I’m going to save you a lot of time.
I researched this topic because it seemed like a cool project, and I sunk hours into configuring ownCloud (and writing a 3,000 word tutorial about it) until I realized…
I don’t need it! And you almost certainly don’t need it either.
If you want to create a private cloud server with your Pi, what is it you truly want?
You want to transfer files from your computer to private storage, and vice-versa, over an internet connection. This means you can backup your computer any time and access your “cloud storage” from anywhere.
The truth is, you only need a platform like ownCloud if you need to give other non-technical users access to your cloud storage. If your private cloud server is only for your personal use, there’s no need for a server at all.
The solution I came up with is incredibly simple and flexible. It’s pretty “bare bones” but I think a lot of people will enjoy it, and it can easily be expanded into a much more complex system.
How it works
Before we dive into the meat of the tutorial, here’s how it will work.
You’re going to use an external hard drive as your storage device. You’ll keep it plugged into your Pi at all times which is connected to the internet via Wifi or ethernet cable.
In practice, you’ll be able to run a single command to backup your computer to your HDD.

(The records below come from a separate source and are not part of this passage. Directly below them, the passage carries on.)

import Literature.NumberTheory.Transcendental.RoySmallValueEstimatesReversalProofs
import HarnessLib

/-!
# Route `RoyCriterion`, crux `NguyenRoySmallValueTranslates` (stmt-Schanuel-1051), line `Sketch`
# — stub `stub_edgeOneAlgebraic`, helper file 1: coordinates of close points

Helper lemmas (first file) for the registered stub I (`stub_edgeOneAlgebraic`) of the skeleton of
line `Sketch` for the crux `Summit.Schanuel.Schanuel.Theses.RoyCriterion.NguyenRoySmallValueTranslates`
(Nguyen–Roy 2016, Theorem 1 at the Dirichlet edge `ν > 2 + β − σ`, when one coordinate of
`(ξ, η)` is algebraic). Concrete projective-plane geometry used by the "exactness of one affine
coordinate" step:

* `norm_gvec_le` — `‖γ̲_k‖ ≤ (1 + |ξ| + |r| + |η|) e^{(1 + log|s|) k}` for `k ≥ 0`, `|s| ≥ 1`;
* `close_rep`, `coord_close` — a vector `v` projectively close to `w` with `w₀ = 1` has `v₀ ≠ 0`,
  `‖v‖ ≤ 2 |v₀| ‖w‖` and, once normalised (`v₀ = 1`), `|v_j − w_j| ≤ 2 dist ‖w‖²`;
* `nv_zero_eq_one`, `ap_zero_eq_one` — pivot bookkeeping for normalised coordinates;
* the two coordinate embeddings `t ↦ (1 : t : 0)` and `t ↦ (0 : 1 : t)` of `ℂ` into `ℙ²(ℂ)`:
  non-vanishing, `dist ≤ |t − t'|` (`pdist_e1_le`, `pdist_e2_le`), injectivity, and the orbit
  coordinates `ξ + kr`, `η sᵏ` as injective functions of `k`;
* `exists_Xi`, `exists_Eta` — for `ξ ∈ ℚ̄` (resp. `η ∈ ℚ̄`) the points `(1 : ξ + kr : 0)` (resp.
  `(0 : 1 : η sᵏ)`) are the translates `τᵏ` of ONE algebraic point.

## References

* [NguyenRoy2016] N. A. V. Nguyen, D. Roy, IJNT 12 (2016) 1273–1293 = arXiv:1412.5163, §2 (the
  distance, the points `γ_k`), §4 (algebraic points).
-/

-- `Summit.Schanuel.Schanuel.…` is the mandated layout of this single-problem summit (CONVENTIONS §1).
set_option linter.dupNamespace false

noncomputable section

open Filter Finset MvPolynomial
open scoped Classical

namespace Summit.Schanuel.Schanuel.Theorems.NguyenRoySharp

open Literature.NumberTheory.Transcendental
open Literature.NumberTheory.Transcendental.NguyenRoy
open Literature.NumberTheory.Transcendental.Nesterenko

/-! ### The size of `γ̲_k` -/

/-- **`‖γ̲_k‖ ≤ (1 + |ξ| + |r| + |η|) · e^{(1 + log |s|) k}`** for `k ≥ 0` and `|s| ≥ 1`
(`γ̲_k = (1, ξ + kr, η sᵏ)`, sup norm). [cite: NguyenRoy2016, §2 (the points γ_k)] -/
theorem norm_gvec_le (ξ η : ℂ) (r : ℚ) {s : ℚ} (hs : 1 ≤ ‖(s : ℂ)‖) (k : ℕ) :
    ‖gvec ξ η (r : ℂ) (s : ℂ) (k : ℤ)‖ ≤
      (1 + ‖ξ‖ + ‖(r : ℂ)‖ + ‖η‖) * Real.exp ((1 + Real.log ‖(s : ℂ)‖) * k) := by
  set A₀ : ℝ := 1 + ‖ξ‖ + ‖(r : ℂ)‖ + ‖η‖ with hA₀
  set μ : ℝ := 1 + Real.log ‖(s : ℂ)‖ with hμ
  have hlog : 0 ≤ Real.log ‖(s : ℂ)‖ := Real.log_nonneg hs
  have hμ1 : 1 ≤ μ := by rw [hμ]; linarith
  have hk0 : (0 : ℝ) ≤ k := Nat.cast_nonneg _
  have hξ0 : 0 ≤ ‖ξ‖ := norm_nonneg _
  have hr0 : 0 ≤ ‖(r : ℂ)‖ := norm_nonneg _
  have hη0 : 0 ≤ ‖η‖ := norm_nonneg _
  have hA1 : 1 ≤ A₀ := by rw [hA₀]; linarith
  have hexp1 : 1 ≤ Real.exp (μ * k) := Real.one_le_exp (mul_nonneg (by linarith) hk0)
  have hkexp : (k : ℝ) ≤ Real.exp (μ * k) := by
    calc (k : ℝ) ≤ k + 1 := by linarith
      _ ≤ Real.exp k := Real.add_one_le_exp _
      _ ≤ Real.exp (μ * k) := Real.exp_le_exp.mpr (by nlinarith)
  have hspow : ‖(s : ℂ)‖ ^ k ≤ Real.exp (μ * k) := by
    have hpos : 0 < ‖(s : ℂ)‖ := by linarith
    rw [← Real.exp_log hpos, ← Real.exp_nat_mul]
    exact Real.exp_le_exp.mpr (by rw [hμ]; nlinarith)
  have hgoal : 0 ≤ A₀ * Real.exp (μ * k) := by positivity
  rw [pi_norm_le_iff_of_nonneg hgoal]
  intro i
  fin_cases i
  · simp only [gvec, Fin.zero_eta, Matrix.cons_val_zero, norm_one]
    nlinarith
  · simp only [gvec, Fin.mk_one, Matrix.cons_val_one, Matrix.cons_val_zero, Int.cast_natCast]
    calc ‖ξ + (k : ℂ) * (r : ℂ)‖ ≤ ‖ξ‖ + ‖(k : ℂ) * (r : ℂ)‖ := norm_add_le _ _
      _ = ‖ξ‖ + k * ‖(r : ℂ)‖ := by rw [norm_mul, Complex.norm_natCast]
      _ ≤ ‖ξ‖ * Real.exp (μ * k) + Real.exp (μ * k) * ‖(r : ℂ)‖ := by
          have h1 : ‖ξ‖ * 1 ≤ ‖ξ‖ * Real.exp (μ * k) := mul_le_mul_of_nonneg_left hexp1 hξ0
          have h2 : (k : ℝ) * ‖(r : ℂ)‖ ≤ Real.exp (μ * k) * ‖(r : ℂ)‖ :=
            mul_le_mul_of_nonneg_right hkexp hr0
          linarith
      _ ≤ A₀ * Real.exp (μ * k) := by rw [hA₀]; nlinarith
  · simp only [gvec, Fin.reduceFinMk, Matrix.cons_val, Int.cast_natCast, zpow_natCast]
    rw [norm_mul, norm_pow]
    calc ‖η‖ * ‖(s : ℂ)‖ ^ k ≤ ‖η‖ * Real.exp (μ * k) := mul_le_mul_of_nonneg_left hspow hη0
      _ ≤ A₀ * Real.exp (μ * k) := by rw [hA₀]; nlinarith

/-! ### Vectors projectively close to a vector with first coordinate `1` -/

/-- **A vector close to `w` with `w₀ = 1` has a large first coordinate**: if
`dist(v, w) ‖w‖ ≤ 1/2` then `v₀ ≠ 0` and `‖v‖ ≤ 2 |v₀| ‖w‖` (from the minors `v₀ w_j − v_j w₀`).
[cite: NguyenRoy2016, §2 (the distance)] -/
theorem close_rep {v w : V3} (hv : v ≠ 0) (hw : w ≠ 0) (hw0 : w 0 = 1)
    (h : projDist v w * ‖w‖ ≤ 1 / 2) : v 0 ≠ 0 ∧ ‖v‖ ≤ 2 * ‖v 0‖ * ‖w‖ := by
  have hj : ∀ j, ‖v j‖ ≤ ‖v 0‖ * ‖w‖ + ‖v‖ / 2 := by
    intro j
    have h1 := norm_minor_le_projDist_mul hv hw 0 j
    rw [hw0, mul_one] at h1
    have h2 : ‖v j‖ ≤ ‖v 0 * w j‖ + ‖v 0 * w j - v j‖ := by
      calc ‖v j‖ = ‖v 0 * w j - (v 0 * w j - v j)‖ := by rw [sub_sub_cancel]
        _ ≤ _ := norm_sub_le _ _
    have h3 : ‖v 0 * w j‖ ≤ ‖v 0‖ * ‖w‖ := by
      rw [norm_mul]
      exact mul_le_mul_of_nonneg_left (norm_le_pi_norm w j) (norm_nonneg _)
    have h4 : projDist v w * (‖v‖ * ‖w‖) ≤ ‖v‖ / 2 := by
      calc projDist v w * (‖v‖ * ‖w‖) = (projDist v w * ‖w‖) * ‖v‖ := by ring
        _ ≤ (1 / 2) * ‖v‖ := mul_le_mul_of_nonneg_right h (norm_nonneg _)
        _ = ‖v‖ / 2 := by ring
    linarith
  have hvn : ‖v‖ ≤ ‖v 0‖ * ‖w‖ + ‖v‖ / 2 := by
    obtain ⟨i, hi⟩ := PhilipponMain.exists_norm_eq_norm_apply v
    have := hj i
    rwa [← hi] at this
  have hv2 : ‖v‖ ≤ 2 * ‖v 0‖ * ‖w‖ := by linarith
  refine ⟨fun h0 => ?_, hv2⟩
  rw [h0, norm_zero, mul_zero, zero_mul] at hv2
  exact hv (norm_eq_zero.mp (le_antisymm hv2 (norm_nonneg _)))

/-- **The affine coordinates of a close normalised vector**: if `v₀ = w₀ = 1` and
`dist(v, w) ‖w‖ ≤ 1/2` then `|v_j − w_j| ≤ 2 dist(v, w) ‖w‖²`. [cite: NguyenRoy2016, §2 (the distance)] -/
theorem coord_close {v w : V3} (hv : v ≠ 0) (hw : w ≠ 0) (hw0 : w 0 = 1) (hv0 : v 0 = 1)
    (h : projDist v w * ‖w‖ ≤ 1 / 2) (j : Fin 3) :
    ‖v j - w j‖ ≤ 2 * projDist v w * ‖w‖ ^ 2 := by
  have hvn := (close_rep hv hw hw0 h).2
  rw [hv0, norm_one, mul_one] at hvn
  have h1 := norm_minor_le_projDist_mul hv hw 0 j
  rw [hw0, hv0, mul_one, one_mul, norm_sub_rev] at h1
  have hd : 0 ≤ projDist v w := projDist_nonneg _ _
  have hw' : 0 ≤ ‖w‖ := norm_nonneg _
  calc ‖v j - w j‖ ≤ projDist v w * (‖v‖ * ‖w‖) := h1
    _ ≤ projDist v w * ((2 * ‖w‖) * ‖w‖) :=
        mul_le_mul_of_nonneg_left (mul_le_mul_of_nonneg_right hvn hw') hd
    _ = 2 * projDist v w * ‖w‖ ^ 2 := by ring

/-! ### Pivot bookkeeping -/

/-- If the first normalised coordinate of a point is non-zero, it is `1`. [folklore] -/
theorem nv_zero_eq_one {a : PPt} (h : nv a 0 ≠ 0) : nv a 0 = 1 := by
  have h0 : a.rep 0 ≠ 0 := by
    intro h0
    apply h
    simp [nv, nrm, h0]
  have hpiv : pivot a.rep = 0 := by simp [pivot, h0]
  simp only [nv, nrm, hpiv]
  exact div_self h0

/-- If a conjugate `φ(Z)` has first normalised coordinate `1`, then `ap Z 0 = 1`. [folklore] -/
theorem ap_zero_eq_one (Z : AlgPt) {φ : Kp Z.1 →ₐ[ℚ] ℂ} (h : nv (Z.embPt φ) 0 = 1) :
    ap Z.1 0 = 1 := by
  rw [Z.nv_embPt φ] at h
  exact (map_eq_one_iff φ φ.toRingHom.injective).mp h

/-! ### The two coordinate embeddings of `ℂ` into `ℙ²(ℂ)` -/

/-- `(1, t, 0) ≠ 0`. [folklore] -/
theorem e1_ne_zero (t : ℂ) : (![1, t, 0] : V3) ≠ 0 := fun h => by
  have := congrFun h 0
  simp at this

/-- `(0, 1, t) ≠ 0`. [folklore] -/
theorem e2_ne_zero (t : ℂ) : (![0, 1, t] : V3) ≠ 0 := fun h => by
  have := congrFun h 1
  simp at this

/-- `dist((1:t:0), (1:t':0)) ≤ |t − t'|` (the only non-zero minor is `t' − t`, and both sup norms
are `≥ 1`). [cite: NguyenRoy2016, §2 (the distance)] -/
theorem pdist_e1_le (t t' : ℂ) :
    pdist (Projectivization.mk ℂ ![1, t, 0] (e1_ne_zero t))
      (Projectivization.mk ℂ ![1, t', 0] (e1_ne_zero t')) ≤ ‖t - t'‖ := by
  rw [pdist_mk]
  have hV1 : 1 ≤ ‖(![1, t, 0] : V3)‖ := by
    have := norm_le_pi_norm (![1, t, 0] : V3) 0
    rwa [Matrix.cons_val_zero, norm_one] at this
  have hW1 : 1 ≤ ‖(![1, t', 0] : V3)‖ := by
    have := norm_le_pi_norm (![1, t', 0] : V3) 0
    rwa [Matrix.cons_val_zero, norm_one] at this
  have hVW : 1 ≤ ‖(![1, t, 0] : V3)‖ * ‖(![1, t', 0] : V3)‖ :=
    one_le_mul_of_one_le_of_one_le hV1 hW1
  refine projDist_le_of_minor_le (e1_ne_zero t) (e1_ne_zero t') (norm_nonneg _) fun p => ?_
  obtain ⟨⟨i, j⟩, hij⟩ := p
  have hbase : ‖t - t'‖ ≤ ‖t - t'‖ * (‖(![1, t, 0] : V3)‖ * ‖(![1, t', 0] : V3)‖) :=
    le_mul_of_one_le_right (norm_nonneg _) hVW
  fin_cases i <;> fin_cases j <;> simp at hij ⊢
  rw [norm_sub_rev]
  exact hbase

/-- `dist((0:1:t), (0:1:t')) ≤ |t − t'|`. [cite: NguyenRoy2016, §2 (the distance)] -/
theorem pdist_e2_le (t t' : ℂ) :
    pdist (Projectivization.mk ℂ ![0, 1, t] (e2_ne_zero t))
      (Projectivization.mk ℂ ![0, 1, t'] (e2_ne_zero t')) ≤ ‖t - t'‖ := by
  rw [pdist_mk]
  have hV1 : 1 ≤ ‖(![0, 1, t] : V3)‖ := by
    have := norm_le_pi_norm (![0, 1, t] : V3) 1
    rwa [Matrix.cons_val_one, Matrix.cons_val_zero, norm_one] at this
  have hW1 : 1 ≤ ‖(![0, 1, t'] : V3)‖ := by
    have := norm_le_pi_norm (![0, 1, t'] : V3) 1
    rwa [Matrix.cons_val_one, Matrix.cons_val_zero, norm_one] at this
  have hVW : 1 ≤ ‖(![0, 1, t] : V3)‖ * ‖(![0, 1, t'] : V3)‖ :=
    one_le_mul_of_one_le_of_one_le hV1 hW1
  refine projDist_le_of_minor_le (e2_ne_zero t) (e2_ne_zero t') (norm_nonneg _) fun p => ?_
  obtain ⟨⟨i, j⟩, hij⟩ := p
  have hbase : ‖t - t'‖ ≤ ‖t - t'‖ * (‖(![0, 1, t] : V3)‖ * ‖(![0, 1, t'] : V3)‖) :=
    le_mul_of_one_le_right (norm_nonneg _) hVW
  fin_cases i <;> fin_cases j <;> simp at hij ⊢
  rw [norm_sub_rev]
  exact hbase

/-- `(1 : t : 0) = (1 : t' : 0)` forces `t = t'`. [folklore] -/
theorem e1_mk_inj {t t' : ℂ}
    (h : Projectivization.mk ℂ ![1, t, 0] (e1_ne_zero t) = Projectivization.mk ℂ ![1, t', 0] (e1_ne_zero t')) :
    t = t' := by
  rw [Projectivization.mk_eq_mk_iff'] at h
  obtain ⟨c, hc⟩ := h
  have h0 := congrFun hc 0
  have h1 := congrFun hc 1
  simp at h0 h1
  rw [h0, one_mul] at h1
  exact h1.symm

/-- `(0 : 1 : t) = (0 : 1 : t')` forces `t = t'`. [folklore] -/
theorem e2_mk_inj {t t' : ℂ}
    (h : Projectivization.mk ℂ ![0, 1, t] (e2_ne_zero t) = Projectivization.mk ℂ ![0, 1, t'] (e2_ne_zero t')) :
    t = t' := by
  rw [Projectivization.mk_eq_mk_iff'] at h
  obtain ⟨c, hc⟩ := h
  have h1 := congrFun hc 1
  have h2 := congrFun hc 2
  simp at h1 h2
  rw [h1, one_mul] at h2
  exact h2.symm

/-- The first affine coordinate `ξ + kr` of `γ_k` is injective in `k` (`r ≠ 0`). [cite: NguyenRoy2016, §2] -/
theorem gvec_one_inj (ξ η : ℂ) {r : ℚ} (hr : r ≠ 0) (s : ℚ) {k k' : ℤ}
    (h : gvec ξ η (r : ℂ) (s : ℂ) k 1 = gvec ξ η (r : ℂ) (s : ℂ) k' 1) : k = k' := by
  simp only [gvec, Matrix.cons_val_one, Matrix.cons_val_zero, add_right_inj] at h
  have hrC : (r : ℂ) ≠ 0 := by exact_mod_cast hr
  exact_mod_cast mul_right_cancel₀ hrC h

/-- The second affine coordinate `η sᵏ` of `γ_k` is injective in `k` (`η ≠ 0`, `s ≠ 0, ±1`).
[cite: NguyenRoy2016, §2] -/
theorem gvec_two_inj (ξ : ℂ) {η : ℂ} (hη : η ≠ 0) (r : ℚ) {s : ℚ} (hs0 : s ≠ 0) (hs1 : s ≠ 1)
    (hs2 : s ≠ -1) {k k' : ℤ}
    (h : gvec ξ η (r : ℂ) (s : ℂ) k 2 = gvec ξ η (r : ℂ) (s : ℂ) k' 2) : k = k' := by
  simp only [gvec, Matrix.cons_val] at h
  have hsC : (s : ℂ) ≠ 0 := by exact_mod_cast hs0
  have h1 : (s : ℂ) ^ k = (s : ℂ) ^ k' := mul_left_cancel₀ hη h
  by_contra hne
  have hk : k - k' ≠ 0 := sub_ne_zero.mpr hne
  apply rat_cast_zpow_ne_one hs1 hs2 hk
  rw [zpow_sub₀ hsC, h1, div_self (zpow_ne_zero _ hsC)]

/-! ### The orbit classes of an algebraic coordinate -/

/-- **The classes of `(1 : ξ + kr : 0)` for `ξ ∈ ℚ̄`** are the translates `τᵏ Ξ` of one algebraic
point `Ξ = (1 : ξ : 0)` (presented over `ℚ(ξ)`), since `τ̲ᵏ(1, ξ, 0) = (1, ξ + kr, 0)`.
[cite: NguyenRoy2016, §2 (τ) and §4 (τZ)] -/
theorem exists_Xi {ξ : ℂ} (hξ : IsAlgebraic ℚ ξ) (η : ℂ) (r : ℚ) {s : ℚ} (hs0 : s ≠ 0) :
    ∃ Ξ : AlgPt, ∀ k : ℤ, (Ξ.tauA r hs0 k).1 =
      Projectivization.mk ℂ ![1, gvec ξ η (r : ℂ) (s : ℂ) k 1, 0] (e1_ne_zero _) := by
  set K : IntermediateField ℚ ℂ := IntermediateField.adjoin ℚ {ξ} with hK
  haveI : FiniteDimensional ℚ K := IntermediateField.adjoin.finiteDimensional hξ.isIntegral
  haveI : NumberField K := NFPres.numberField_of_intermediateField _
  let ξK : K := ⟨ξ, IntermediateField.mem_adjoin_simple_self ℚ ξ⟩
  let b : Fin 3 → K := ![1, ξK, 0]
  have hb : (fun j => algebraMap K ℂ (b j)) = ![1, ξ, 0] := by
    funext j
    fin_cases j <;> simp [b, ξK]
  have hb0 : (fun j => algebraMap K ℂ (b j)) ≠ 0 := by rw [hb]; exact e1_ne_zero _
  obtain ⟨Ξ, hΞ⟩ : ∃ Ξ : AlgPt, Ξ.1 = Projectivization.mk ℂ _ hb0 :=
    ⟨⟨_, ⟨⟨K, algebraMap K ℂ, b, hb0, rfl⟩⟩⟩, rfl⟩
  refine ⟨Ξ, fun k => ?_⟩
  rw [AlgPt.tauA_val, tauQ, hΞ, tauP_mk]
  apply mk_congr
  rw [hb, tauMat_zpow _ (cast_ne_zero' hs0), tauMatPow_mulVec]
  funext j
  fin_cases j <;> simp [gvec]
  ring

/-- **The classes of `(0 : 1 : η sᵏ)` for `η ∈ ℚ̄`** are the translates `τᵏ H` of one algebraic
point `H = (0 : 1 : η)` (presented over `ℚ(η)`), since `τ̲ᵏ(0, 1, η) = (0, 1, sᵏ η)`.
[cite: NguyenRoy2016, §2 (τ) and §4 (τZ)] -/
theorem exists_Eta (ξ : ℂ) {η : ℂ} (hη : IsAlgebraic ℚ η) (r : ℚ) {s : ℚ} (hs0 : s ≠ 0) :
    ∃ H : AlgPt, ∀ k : ℤ, (H.tauA r hs0 k).1 =
      Projectivization.mk ℂ ![0, 1, gvec ξ η (r : ℂ) (s : ℂ) k 2] (e2_ne_zero _) := by
  set K : IntermediateField ℚ ℂ := IntermediateField.adjoin ℚ {η} with hK
  haveI : FiniteDimensional ℚ K := IntermediateField.adjoin.finiteDimensional hη.isIntegral
  haveI : NumberField K := NFPres.numberField_of_intermediateField _
  let ηK : K := ⟨η, IntermediateField.mem_adjoin_simple_self ℚ η⟩
  let b : Fin 3 → K := ![0, 1, ηK]
  have hb : (fun j => algebraMap K ℂ (b j)) = ![0, 1, η] := by
    funext j
    fin_cases j <;> simp [b, ηK]
  have hb0 : (fun j => algebraMap K ℂ (b j)) ≠ 0 := by rw [hb]; exact e2_ne_zero _
  obtain ⟨H, hH⟩ : ∃ H : AlgPt, H.1 = Projectivization.mk ℂ _ hb0 :=
    ⟨⟨_, ⟨⟨K, algebraMap K ℂ, b, hb0, rfl⟩⟩⟩, rfl⟩
  refine ⟨H, fun k => ?_⟩
  rw [AlgPt.tauA_val, tauQ, hH, tauP_mk]
  apply mk_congr
  rw [hb, tauMat_zpow _ (cast_ne_zero' hs0), tauMatPow_mulVec]
  funext j
  fin_cases j <;> simp [gvec]
  ring

end Summit.Schanuel.Schanuel.Theorems.NguyenRoySharp

end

And it keeps getting better.
The benefits of this remote storage system
With this backup solution, you get all the benefits of using a HDD and a cloud service.
#1 Total privacy
You don’t have to worry about any companies spying on your data because it’s stored securely on a HDD in your home.
#2 The full convenience of the cloud
Cloud storage is great because you can access it from anywhere and you don’t have to get your HDD out of a drawer and plug it in. This solution also lets you access your files from anywhere over the internet.
#3 It’s much cheaper
Dropbox is $11.99/month for 2TB. You can buy a 2TB HDD on Amazon for $55. You’ll save $89 your first year and then $144/year after that.
#4 Fast transfer speeds
Cloud services like Dropbox only work over the internet, so large data transfers can take hours, even days to complete.
With this solution, any time you have a large transfer you can just plug the HDD into your computer and use the super fast USB 3.0 connection. You’re not tied down to cloud-only connections.
#5 The backup behavior is totally customizable
Because rysnc is such an incredibly flexible tool, you can customize many aspects of the syncing behavior like deleting files from the HDD that you’ve removed from your computer.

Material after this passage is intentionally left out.